Manure pit foaming presents serious safety concerns
URBANA, IL -- "Spontaneous foaming in swine manure pits is an ongoing challenge and serious potential danger for pork producers," said Richard Gates, professor and Extension specialist in agricultural and biological engineering at the University of Illinois. Gates is part of a three-year, $1 million manure pit foam research project funded by the Iowa Pork Producers Association. Illinois Extension, Iowa State University, and the University of Minnesota are collaborating to research the causes and solutions to manure foam.
"This research shows some curious correlations that we are still investigating," said Gates, "and we believe that raising awareness of the dangers of foaming is essential to the safety of producers, their employees, and their animals."
Some foaming may be typical in manure storages, but the foam that has recently been causing problems is a persistent and fast-growing substance that has a mucus-like texture. Methane gas is trapped in the bubbles and creates the potential for fires and explosions, especially when the foam bubbles are rapidly destroyed in the presence of a spark source, such as during agitation and pumping.
"A flash fire in May in a hog barn in southwestern Minnesota resulted in two deaths," said Gates, "and served as a harsh reminder of how dangerous manure pits can be."
Gates said producers are urged to use caution and to take the necessary steps to minimize the risk of dangerous gas levels and explosion that can occur during soaking or power washing, manure agitation and pumping, welding or grinding, or any activity that creates a spark.
"If manure is being pumped," he said, "we strongly advise that no one should be in the building. Adequate ventilation should be provided, even after animals have been removed.
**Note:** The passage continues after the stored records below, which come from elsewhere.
import Summits.AtomisticToContinuum.Crystallization.Theorems.FrustratedLawDichotomyStrainedPatchHomEntryTableHcpV

/-!
# `(H) HomFloor m` FROM TWO ∃-TREE FACTS (certificate v8 in the shard currency): the root facts that the address glue of
# `…HomEntrySearchShard` / `…HomEntryTreeShard` delivers are LITERALLY the hypotheses here (this module imports neither; it only restates v8)

decomp-a2c hand-1 g24 (crux `AperiodicFrustratedLawGap`, stmt-AtomisticToContinuum-27623; critic rows 907/910/913/920).  Certificate v8
(`…HomEntryTableHcpV.homFloor_625_of_entrySearches6RBKP_HVK`, namespace `…HomLeafTableCheckHcpV`) consumes two SEARCH Booleans on the root cubes; a
sharded certificate delivers instead, by decide-free glue, `∃ t, treeOK (entryLeafOK6RBKP μ) t rootC rootW = true` (fcc; tree shards are ×3–6 cheaper
than search shards because `treeOK` evaluates the verdict at leaves only) and `∃ t, treeOK (entryLeafOKHVK μ) t rootCH rootWH = true` (hcp) — or either
side still as a search Boolean (`exists_tree_of_searchOK`).  This module restates v8 for those hypotheses; nothing else changes (same verdicts, same
soundness lemmas `entryLeafOK6RBKP_sound` / `entryLeafOKHVK_sound`, same seam `homFloor_of_prunedBoxSums_selfAdjoint`).

* `fccHalf_of_entryTree6RBKP`, `hcpHalf_of_entryTreeHVK` (tree twins of `fccHalf_of_entrySearch6RBKP` / `hcpHalf_of_entrySearchHVK`);
* ★★★ `homFloor_of_entryTrees6RBKP_HVK` (every `m`, `μ` with `2(m + e_W)SC ≤ μ`), ★★★ `homFloor_625_of_entryTrees6RBKP_HVK` (TARGET CERTIFICATE v8, ∃-tree
  form), and the mixed forms `homFloor_625_of_entryTree6RBKP_searchHVK` / `homFloor_625_of_search6RBKP_entryTreeHVK`.

0 sorry; standard axioms; no instances / notation / `#eval`.  `--supports stmt-AtomisticToContinuum-27623`.
-/

namespace Summit.AtomisticToContinuum.Crystallization.Theorems.FrustratedLawDichotomyStrainedPatchHomEntryTreeCert

open scoped BigOperators RealInnerProductSpace
open Literature.Analysis.ValidatedNumerics.Numerics
open Summit.AtomisticToContinuum.Crystallization.Theorems.ChargedEnergyGapNegative (E3)
open Summit.AtomisticToContinuum.Crystallization.Theorems.FrustratedLawDichotomySchurCut (effPot w₄₅ ω₄)
open Summit.AtomisticToContinuum.Crystallization.Theorems.FrustratedLawDichotomyAveragingRuleTightFree (TightNearCap BadNearCap)
open Summit.AtomisticToContinuum.Crystallization.Theorems.FrustratedLawDichotomyExemptAbsorption (ExemptNear)
open Summit.AtomisticToContinuum.Crystallization.Theorems.FrustratedLawDichotomyStrainedPatchHomSplit
open Summit.AtomisticToContinuum.Crystallization.Theorems.FrustratedLawDichotomyStrainedPatchHomPrunedPolar (homFloor_of_prunedBoxSums_selfAdjoint)
open Summit.AtomisticToContinuum.Crystallization.Theorems.FrustratedLawDichotomyStrainedPatchHomCertTree (CertTree treeOK)
open Summit.AtomisticToContinuum.Crystallization.Theorems.FrustratedLawDichotomyStrainedPatchHomEntryGram (rootC rootW)
open Summit.AtomisticToContinuum.Crystallization.Theorems.FrustratedLawDichotomyStrainedPatchHomEntryGramHcp (rootCH rootWH)
open Summit.AtomisticToContinuum.Crystallization.Theorems.FrustratedLawDichotomyStrainedPatchHomEntryTable (muRec muRec_ok)
open Summit.AtomisticToContinuum.Crystallization.Theorems.FrustratedLawDichotomyStrainedPatchHomEntrySearch (searchOK exists_tree_of_searchOK)
open Summit.AtomisticToContinuum.Crystallization.Theorems.FrustratedLawDichotomyStrainedPatchHomEntrySign (fccHalf_of_entryTreeDom)
open Summit.AtomisticToContinuum.Crystallization.Theorems.FrustratedLawDichotomyStrainedPatchHomEntryFlipHcp (HcpDich hcpHalf_of_entryTreeShuf)
open Summit.AtomisticToContinuum.Crystallization.Theorems.FrustratedLawDichotomyStrainedPatchHomEntryTableP (entryLeafOK6RBKP entryLeafOK6RBKP_sound)
open Summit.AtomisticToContinuum.Crystallization.Theorems.FrustratedLawDichotomyStrainedPatchHomLeafTableCheckHcpV (entryLeafOKHVK entryLeafOKHVK_sound)
open Literature.Barriers.AtomisticToContinuum.FlatleyTheil2015 (fccVec)

/-- ★★ The fcc half from ONE certificate TREE with the param-form verdict chain `entryLeafOK6RBKP μ` on the root cube (tree twin of
`…HomEntryTableP.fccHalf_of_entrySearch6RBKP`). [folklore] -/
theorem fccHalf_of_entryTree6RBKP {m : ℝ} {μ : ℤ} (hμ : 2 * (m + (-(7175 / 10000) + 3 / 400)) * SC ≤ μ) {t : CertTree (Fin 3 × Fin 3)}
    (h : treeOK (entryLeafOK6RBKP μ) t rootC rootW = true) :
    ∀ U : E3 →L[ℝ] E3, (∀ v w : E3, inner ℝ (U v) w = inner ℝ v (U w)) → (∀ w : E3, 0 ≤ inner ℝ w (U w)) → ‖U - 1‖ ≤ 1 / 4 →
      (∀ (M : ℕ) (z : Fin M → E3) (c : Fin M), Function.Injective z →
          Set.range z = {x : E3 | dist x (z c) ≤ 133 / 10 ∧ ∃ a : Fin 3 → ℤ, x = z c + latPt U fccVec a} →
          TightNearCap (9 / 5) (3 / 2) z c ∨ ExemptNear (9 / 5) ExRec z c ∨ BadNearCap (9 / 5) (3 / 2) z c) ∨
      m ≤ (∑ b ∈ (Fintype.piFinset fun _ : Fin 3 => Finset.Icc (-7 : ℤ) 7).filter (fun b => b ≠ 0),
        effPot w₄₅ ω₄ (3 / 400) ‖latPt U fccVec b‖) / 2 - (-(7175 / 10000) + 3 / 400) :=
  fccHalf_of_entryTreeDom hμ (entryLeafOK6RBKP μ) (fun _ _ hv U hsa hU hbox h1 h2 h01 h02 => entryLeafOK6RBKP_sound hv U hsa hU hbox h1 h2 h01 h02) h

/-- ★★ The hcp half from ONE certificate TREE with hand-2's vector-form verdict `entryLeafOKHVK μ` on the hcp root cube (tree twin of
`…HomLeafTableCheckHcpV.hcpHalf_of_entrySearchHVK`). [folklore] -/
theorem hcpHalf_of_entryTreeHVK {m : ℝ} {μ : ℤ} (hμ : 2 * (m + (-(7175 / 10000) + 3 / 400)) * SC ≤ μ) {t : CertTree ((Fin 3 × Fin 3) ⊕ Fin 3)}
    (h : treeOK (entryLeafOKHVK μ) t rootCH rootWH = true) :
    ∀ (U : E3 →L[ℝ] E3) (ξ : E3), (∀ v w : E3, inner ℝ (U v) w = inner ℝ v (U w)) → (∀ w : E3, 0 ≤ inner ℝ w (U w)) →
      ‖U - 1‖ ≤ 1 / 4 → ‖ξ‖ ≤ 1 / 4 → HcpDich m U ξ :=
  hcpHalf_of_entryTreeShuf hμ (entryLeafOKHVK μ) (fun _ _ hv U ξ hsa hU hbox hξ h0 h2 => entryLeafOKHVK_sound hv U ξ hsa hU hbox hξ h0 h2) h

/-- ★★★ **`(H) HomFloor m` FROM TWO ∃-TREE FACTS** (the root facts the shard glue delivers), fcc `entryLeafOK6RBKP μ` and hcp `entryLeafOKHVK μ`; every
`m`, `μ` with `2 (m + e_W) SC ≤ μ`. [folklore] -/
theorem homFloor_of_entryTrees6RBKP_HVK {m : ℝ} {μ : ℤ} (hμ : 2 * (m + (-(7175 / 10000) + 3 / 400)) * SC ≤ μ)
    (hF : ∃ t : CertTree (Fin 3 × Fin 3), treeOK (entryLeafOK6RBKP μ) t rootC rootW = true)
    (hH : ∃ t : CertTree ((Fin 3 × Fin 3) ⊕ Fin 3), treeOK (entryLeafOKHVK μ) t rootCH rootWH = true) : HomFloor m := by
  obtain ⟨tF, htF⟩ := hF
  obtain ⟨tH, htH⟩ := hH
  exact homFloor_of_prunedBoxSums_selfAdjoint (fccHalf_of_entryTree6RBKP hμ htF) (hcpHalf_of_entryTreeHVK hμ htH)

/-- ★★★ **`(H) HomFloor (1/625)`, TARGET CERTIFICATE v8 IN THE SHARD CURRENCY**: the two root ∃-tree facts at `μ = muRec` give `HomFloor (1/625)`. [folklore] -/
theorem homFloor_625_of_entryTrees6RBKP_HVK
    (hF : ∃ t : CertTree (Fin 3 × Fin 3), treeOK (entryLeafOK6RBKP muRec) t rootC rootW = true)
    (hH : ∃ t : CertTree ((Fin 3 × Fin 3) ⊕ Fin 3), treeOK (entryLeafOKHVK muRec) t rootCH rootWH = true) : HomFloor (1 / 625) :=
  homFloor_of_entryTrees6RBKP_HVK muRec_ok hF hH

/-- Mixed form: fcc as an ∃-tree fact (sharded), hcp as ONE search Boolean (if the hcp count is small enough for one file). [folklore] -/
theorem homFloor_625_of_entryTree6RBKP_searchHVK
    (hF : ∃ t : CertTree (Fin 3 × Fin 3), treeOK (entryLeafOK6RBKP muRec) t rootC rootW = true)
    {selH : ℕ → ((Fin 3 × Fin 3) ⊕ Fin 3 → ℤ) → ((Fin 3 × Fin 3) ⊕ Fin 3 → ℤ) → (Fin 3 × Fin 3) ⊕ Fin 3} {fuelH dH : ℕ}
    (hH : searchOK (entryLeafOKHVK muRec) selH fuelH dH rootCH rootWH = true) : HomFloor (1 / 625) :=
  homFloor_625_of_entryTrees6RBKP_HVK hF (exists_tree_of_searchOK _ selH fuelH dH _ _ hH)

/-- Mixed form: fcc as ONE search Boolean, hcp as an ∃-tree fact. [folklore] -/
theorem homFloor_625_of_search6RBKP_entryTreeHVK
    {selF : ℕ → (Fin 3 × Fin 3 → ℤ) → (Fin 3 × Fin 3 → ℤ) → Fin 3 × Fin 3} {fuelF dF : ℕ}
    (hF : searchOK (entryLeafOK6RBKP muRec) selF fuelF dF rootC rootW = true)
    (hH : ∃ t : CertTree ((Fin 3 × Fin 3) ⊕ Fin 3), treeOK (entryLeafOKHVK muRec) t rootCH rootWH = true) : HomFloor (1 / 625) :=
  homFloor_625_of_entryTrees6RBKP_HVK (exists_tree_of_searchOK _ selF fuelF dF _ _ hF) hH

end Summit.AtomisticToContinuum.Crystallization.Theorems.FrustratedLawDichotomyStrainedPatchHomEntryTreeCert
Any potential ignition sources, such as pilot lights, must be turned off, and smoking should be prohibited."
Hydrogen sulfide can also reach dangerous levels when manure is disturbed. "Never enter a manure pit without specialized training and appropriate breathing apparatus and monitoring equipment," he said.
A free decal that warns workers and lists appropriate precautions about manure foaming, and hang tags for doors knobs to be used as an additional reminder during manure pump-out are all available through the Illinois Pork Producers Association (IPPA).
"This is a great collaborative effort to address a very serious safety concern for pork producers," said Curt Zehr, a pork producer from Washington, Ill., and current president of the IPPA. "Illinois Pork is providing these educational materials to help ensure the safety of producers and employees during the fall when many of the manure pits are pumped out. I would encourage all pork producers to take advantage of accessing these free materials compliments of the Pork Checkoff and utilizing them on their farms."